2. African Population and Health Research Center

3. University of Kinshasa

Abstract

Abstract

Urbanization is rapidly increasing worldwide, with slum settlements emerging as a significant concern, particularly in low- and middle-income countries like the Democratic Republic of Congo. This study examines contraceptive use and unintended pregnancies among women residing in slum and non-slum areas of Kinshasa between 2014 and 2020. We analyzed data from the Performance Monitoring for Action survey conducted between 2014 and 2020, encompassing 19,568 women. Logistic regression, adjusted for socio-demographic factors, was used to assess the association between residence type (slum vs. non-slum) and contraceptive use as well as unintended pregnancies.
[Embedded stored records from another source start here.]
import Literature.MathematicalPhysics.QuantumFieldTheory.Balaban1983to89.B9Eq373V3
import Literature.MathematicalPhysics.QuantumFieldTheory.Balaban1983to89.B9Eq372Operator

/-!
# `Balaban1983to89.B9Eq373V3Analytic` — B9, p. 407: «The operators V₃(A), P₁(A), P₂(A) depend analytically on A in the
# domain (3.37).» MADE HONEST FOR `V₃`: the map `A ↦ (V₃(A)A′)(b)` (`B9Eq373V3.V₃val`) — and, on the way, every object of
# pp. 404–407 built from `U′U = e^{iηA}U`: the bond and plaquette variables of `U′U` and their inverses, the transports, `D_{U′U}`,
# `D*_{U′U}`, the weights `z_{U′U}(p)`, `y_{U′U}(p)` of (3.10), `Δ′(U′U)A′`, `D*_{U′U}D_{U′U}A′` ((3.71)), `D_{U′U}D*_{U′U}A′` ((3.75)),
# `V₁(A)A′`, `V₂(A)A′` — is COMPLEX-ANALYTIC in `A`: jointly on the field space of a finite lattice (entire, a fortiori on the
# domain (3.37)), along every complex line `A + tB` on any lattice, and along any analytic parametrisation; v1

CITATION HEADER (lean-in-tree rule).  Audit cell `pub-balaban`, surge node-prover lineage pv27 (B9 pp. 390–392, 396–397, 404–407),
unit `b2b-balaban-pv27-g20` (journal CLAIM l.718 of the post-rotation `CLAIMS.log`, node B9-EQ382-V3-ANALYTIC; second node of the
seat, after B9-EQ373-V3 = `B9Eq373V3` (p193995), which is imported BY NAME together with `B9Eq372Operator` (p192387, unit `…-g19`);
nothing of either is restated).  Source: T. Bałaban, *Propagators for lattice gauge theories in a background field*, Commun. Math.
Phys. **99** (1985) 389–434 [Balaban1985BackgroundPropagators] (cell paper B9; journal page = PDF page + 388), p. 407 [PDF 19] (the
sentence after (3.83)) with (3.37) p. 396 [PDF 8], quoted from the page renders `b2b-balaban-ref1/pages/1985-cmp99-background-
propagators/…-p019-x4.png` and `…-p008-x2.png` READ AS IMAGES by this seat (2026-08-19).

HONEST FRAMING (cell charter, verbatim in substance).  The cell audits Bałaban's papers; discharging its end statements would make
Bałaban's ultraviolet stability theorem unconditional inside this package — a constructive-QFT statement; it is NOT the continuum
limit and NOT the Clay problem.  THIS FILE DISCHARGES NOTHING of the series: it certifies ONE qualitative sentence of B9 §3 for ONE of
its three operators (`V₃`; `P₁(A)` and `P₂(A)` belong to other lanes of the cell and are not touched), in the lineage's model, where it
is a composition-of-analytic-maps fact: the only transcendental ingredient of `V₃(A)` is the exponential `U′ = e^{iηA}`, which is an
entire function of the letter in a complete normed algebra (Mathlib's `NormedSpace.exp_analytic`); inverses of units are analytic
(Mathlib's `analyticAt_inverse`); everything else is a polynomial in finitely many letters, transports and plaquette variables.

ABSOLUTE RULE honoured: no programme-internal statement is cited; Mathlib's analytic-function API (`AnalyticAt`, `AnalyticOnNhd`,
`NormedSpace.exp_analytic`, `analyticAt_inverse`, `ContinuousLinearMap.analyticAt`, `Finset.analyticAt_fun_sum`) and the lineage's
definitions and identities are used BY NAME; every theorem below is kernel-checked.

LETTERS AND NORMALISATION (as in the lineage).  `𝔸` a complete normed ℂ-algebra (the ambient matrix algebra), sites `S`,
directions `ι`, shifts `T ν : S ≃ S`, background `U : ι → S → 𝔸ˣ` (ARBITRARY units — no smallness, no group condition is needed
for analyticity), exponent field `A : ι → S → 𝔸` (the print's `A` of `V₃(A)`, i.e. the `A′ ∈ 𝔤^c` of (3.37): «We have to consider
operators extended to configurations U with values in the complexified group G^c. […] We assume that they have the form U′U, where
U has values in G and U′ = e^{iηA′}, A′∈𝔤^c», p. 396 — so «analytically» means holomorphy in the complexified letters, which is what
the ℂ-linear carrier types), test field `A′ : ι → S → 𝔸`, bond `b = ⟨x, x+e_μ⟩` = `(μ, x)`.  `U′U = prodCfg U η A`
(`B9Eq39Adjoint.prodCfg`, bond variables `e^{iηA(b′)}U(b′)` by `B9Eq369Product.val_prodCfg`); `(V₃(A)A′)(b) = B9Eq373V3.V₃val T U η A
A′ μ x = η⁻²·V₁op − ((Δ′(U′U)A′)(b) − (Δ′(U)A′)(b)) + η⁻²·V₂op` (printed scale; see `B9Eq373V3`, LETTERS AND NORMALISATION).
PARAMETRISATIONS: `E` is any complex normed space and `e ↦ A(e)`, `e ↦ A′(e)` are maps `E → (ι → S → 𝔸)` with every LETTER
`e ↦ A(e)(b′)` analytic at `e₀` (`AnalyticAt ℂ`); the two instances used for the headline statements are the identity of the field
space `ι → S → 𝔸` of a FINITE lattice (a complex Banach space for the sup norm (3.39); its letters are continuous linear functionals)
and the complex lines `t ↦ A + tB` (`E = ℂ`, any lattice).

WHAT IS IN PRINT (B9 p. 407 [PDF 19], verbatim, after (3.83)): «with the norm |A′| restricted to the blocks defined above. The
operators V₃(A), P₁(A), P₂(A) depend analytically on A in the domain (3.37). Let us denote the sum of these three operators by V(A).
We can write (3.82) as Δ_a(U′U) = Δ_a(U) − V(A) = (I − V(A)G(U))Δ_a(U). (3.84)»; p. 396 [PDF 8]: «For a given pair of positive
numbers α₀, α₁ we consider the class of these configurations satisfying: U satisfies the condition (3.35), and
|A′| < α₁(L^jη)⁻¹, |∇^η_U A′| < α₁(L^jη)⁻² on Ω_j, j = 0, …, k; (3.37)».  The definition of `V₃(A)` by (3.82) and the bound (3.73)
it satisfies are quoted and certified in `B9Eq373V3` (imported).

WHAT THIS FILE PROVES (all [folklore]; `e₀ ∈ E` arbitrary, `𝒱 : E → (ι → S → 𝔸ˣ)` an analytic family, `A(e)`, `A′(e)` letterwise
analytic at `e₀`):
* §1 BUILDING BLOCKS: **`analyticAt_val_inv`** (`e ↦ W(e)⁻¹` analytic when `e ↦ W(e) ∈ 𝔸ˣ` is — `Ring.inverse_unit` +
  `analyticAt_inverse`), `analyticAt_csmul`, **`analyticAt_exp_comp`** (`e ↦ exp X(e)` — `NormedSpace.exp_analytic`).
* §2 ANALYTIC FAMILIES OF CONFIGURATIONS: **`CfgAnalyticAt 𝒱 e₀`** (every bond variable analytic), `CfgAnalyticAt.inv`,
  `cfgAnalyticAt_const` (the background), **`cfgAnalyticAt_prodCfg`** (`e ↦ U′U = e^{iηA(e)}U` is an analytic family).
* §3 DERIVATIVES: `analyticAt_R`, `analyticAt_R_inv` (transports), **`analyticAt_covD`**, **`analyticAt_covDstar`**, `analyticAt_curl`,
  **`analyticAt_lapDD`** (`D*_𝒱D_𝒱A`), **`analyticAt_gradDiv`** (`D_𝒱D*_𝒱A`) — fields may depend on `e` too.
* §4 `Δ′`: **`analyticAt_plaqU_val`**/**`analyticAt_plaqU_inv_val`** (plaquette variables and reversed contours), `analyticAt_reC`,
  `analyticAt_imC`, **`analyticAt_zP`**, **`analyticAt_yP`** (the weights of (3.10)), `analyticAt_jordanF`, `analyticAt_sgnSum₁…₄`,
  `analyticAt_commG₁…₄`, **`analyticAt_divP`**, **`analyticAt_divL`** (finite sums; the orientation tests do not depend on `e`),
  **`analyticAt_deltaPrimeOp`** (`e ↦ (Δ′(𝒱(e))A(e))(b)`).
* §5 THE PERTURBATION OPERATORS: **`analyticAt_V₁op`**, **`analyticAt_V₂op`** (through `B9Eq372Operator.V₁op_eq_lapDD_sub` /
  `V₂op_eq_gradDiv_sub`: `V₁(A)A′ = D*_UD_UA′ − D*_{U′U}D_{U′U}A′`, `V₂(A)A′ = D_UD*_UA′ − D_{U′U}D*_{U′U}A′`), and the general statement
  **`analyticAt_V₃val`**: `e ↦ (V₃(A(e))A′(e))(b)` is analytic at `e₀`.  HEADLINES: **`analyticOnNhd_V₃val_line`** (ANY lattice:
  `t ↦ (V₃(A + tB)A′)(b)` is entire on `ℂ`), `differentiable_V₃val_line`; on a FINITE lattice (`[Fintype ι] [Fintype S]`):
  `analyticAt_apply₂` (letters are continuous linear), `analyticOnNhd_prodCfg_val`, `analyticOnNhd_plaqU_prodCfg_val`,
  `analyticOnNhd_lapDD_prodCfg`, `analyticOnNhd_gradDiv_prodCfg`, `analyticOnNhd_V₁op`, `analyticOnNhd_V₂op`,
  `analyticOnNhd_deltaPrimeOp_prodCfg` (each ENTIRE in `A`), **`analyticOnNhd_V₃val`** (`A ↦ (V₃(A)A′)(b)` entire),
  **`analyticOnNhd_V₃val_joint`** (jointly analytic in `(A, A′)`), `differentiable_V₃val`, `continuous_V₃val`; THE DOMAIN (3.37):
  **`dom337 T U η α₁ L j`** `= {A | ‖A(b′)‖ < α₁(L^jη)⁻¹ ∀ b′ ∧ ‖(D¹_{U,κ}A_τ)(z)‖ < η·α₁(L^jη)⁻² ∀ κ τ z}`, `isOpen_dom337`,
  `zero_mem_dom337`, and THE PRINTED SENTENCE **`analyticOnNhd_V₃val_dom337`**: `A ↦ (V₃(A)A′)(b)` is analytic on the domain (3.37).
* §6 SANITY (`example`s): one letter `a ↦ e^{iηa}u`; differentiability of `t ↦ (V₃(tB)A′)(b)` at `0`; `0 ∈ dom337` and analyticity
  there; the constant family.

A REMARK, NOT A DIVERGENCE.  In the typed model every one of these maps is ENTIRE in `A` (no condition on `A`, `U`, `η`): `exp` is
entire and the inverses that occur are inverses of units given in closed form (`(U′U)(b′)⁻¹ = U(b′)⁻¹e^{−iηA(b′)}`).  The print states
analyticity «in the domain (3.37)» because that is where `V₃(A)` is USED (the bounds (3.73), (3.85) need (3.37)) and because the
sentence covers `P₁(A)` as well, whose definition (3.76) involves inverse operators; for `V₃` the printed statement is the restriction
`analyticOnNhd_V₃val_dom337` of the entire one — STRONGER certified, nothing weaker.  The lattice of the print (`T_η`, a finite torus)
is finite, so `[Fintype S]` in the joint statements is faithful; the line statements need no finiteness.

RELATED IN THE TREE, NOT DUPLICATED (searched 2026-08-19: MODULE-MAP rows B9/B12/Beta; `grep -rn "AnalyticAt\|AnalyticOnNhd\|exp_analytic"
Balaban1983to89/`): the directory's analyticity leaves concern OTHER papers and objects — `B5Strip145Analytic` (B5 (1.45)),
`B7TransferAnalyticMean` (B7), `B12LinearizAnalytic267` (B12 (2.67)), `BlockAveragingFederbushAnalytic`/`BlockAveragingEMLAnalyticMean`
(block averaging means, implicit-function analyticity), `T4CouplingAnalyticity`/`…Witness`, `T4ShellMeasureAnalytic` (T4 lanes); none
concerns B9 §3, `prodCfg`, `deltaPrimeOp`, `V₁`/`V₂`/`V₃`.  `B9Eq372Operator` proves CONTINUITY and linearity in `A′` of `V₁`, `V₂`
(fixed `A`) — not dependence on `A`.  `B9Eq373V3` lists «analyticity in A» under NOT PROVED; this file discharges that item for `V₃`.

NOT PROVED HERE, NOT CLAIMED: analyticity of `P₁(A)` ((3.76)/(3.77)) and of `P₂(A)` ((3.83)) — other lanes; analyticity of `V₃(A)` as
an OPERATOR-valued map in operator norm (on a finite lattice it is equivalent to the entrywise statement `analyticOnNhd_V₃val_joint`
by finite-dimensionality in the lattice indices, but the operator packaging of `V₃` is not in the tree — `B9Eq372Operator` packages
`V₁`, `V₂` only); the domain geometry `Ω_j`, `j(b)` (the uniform `dom337` has one scale); that the print's `A` is 𝔤-valued/Hermitian
(irrelevant for analyticity); any bound — (3.73) for `V₃` is `B9Eq373V3.eq373_V₃`.  Records: GAPS C-pv27-81 (no new divergence; the
remark above is informational).  NOT summit progress.
-/

noncomputable section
Results indicate a rise in contraceptive prevalence in Kinshasa from 2014 to 2020, with slum areas consistently exhibiting higher prevalence rates compared to non-slum areas. Long-term contraceptive method prevalence increased from 4% to 8% in slum areas, contrasting with the stable rate of approximately 3% in non-slum areas over the same period. Although there was a decline in unintended pregnancy prevalence in slum areas in recent years, rates remain elevated compared to non-slum areas. In bivariate analysis, women residing in slum areas were twice as likely to report unintended pregnancies compared to those in non-slum areas (OR: 2.33; 95% CI; 2.008 – 2.698). However, after adjusting for socio-demographic characteristics, residence type (slum vs. non-slum) did not significantly influence the occurrence of unintended pregnancies. These findings underscore the persistent challenges faced by women in slum areas regarding unintended pregnancies, despite improvements in contraceptive prevalence. Addressing these disparities requires targeted interventions tailored to the specific needs of urban populations, particularly those residing in slum settlements.

Publisher

Springer Science and Business Media LLC

Reference27 articles.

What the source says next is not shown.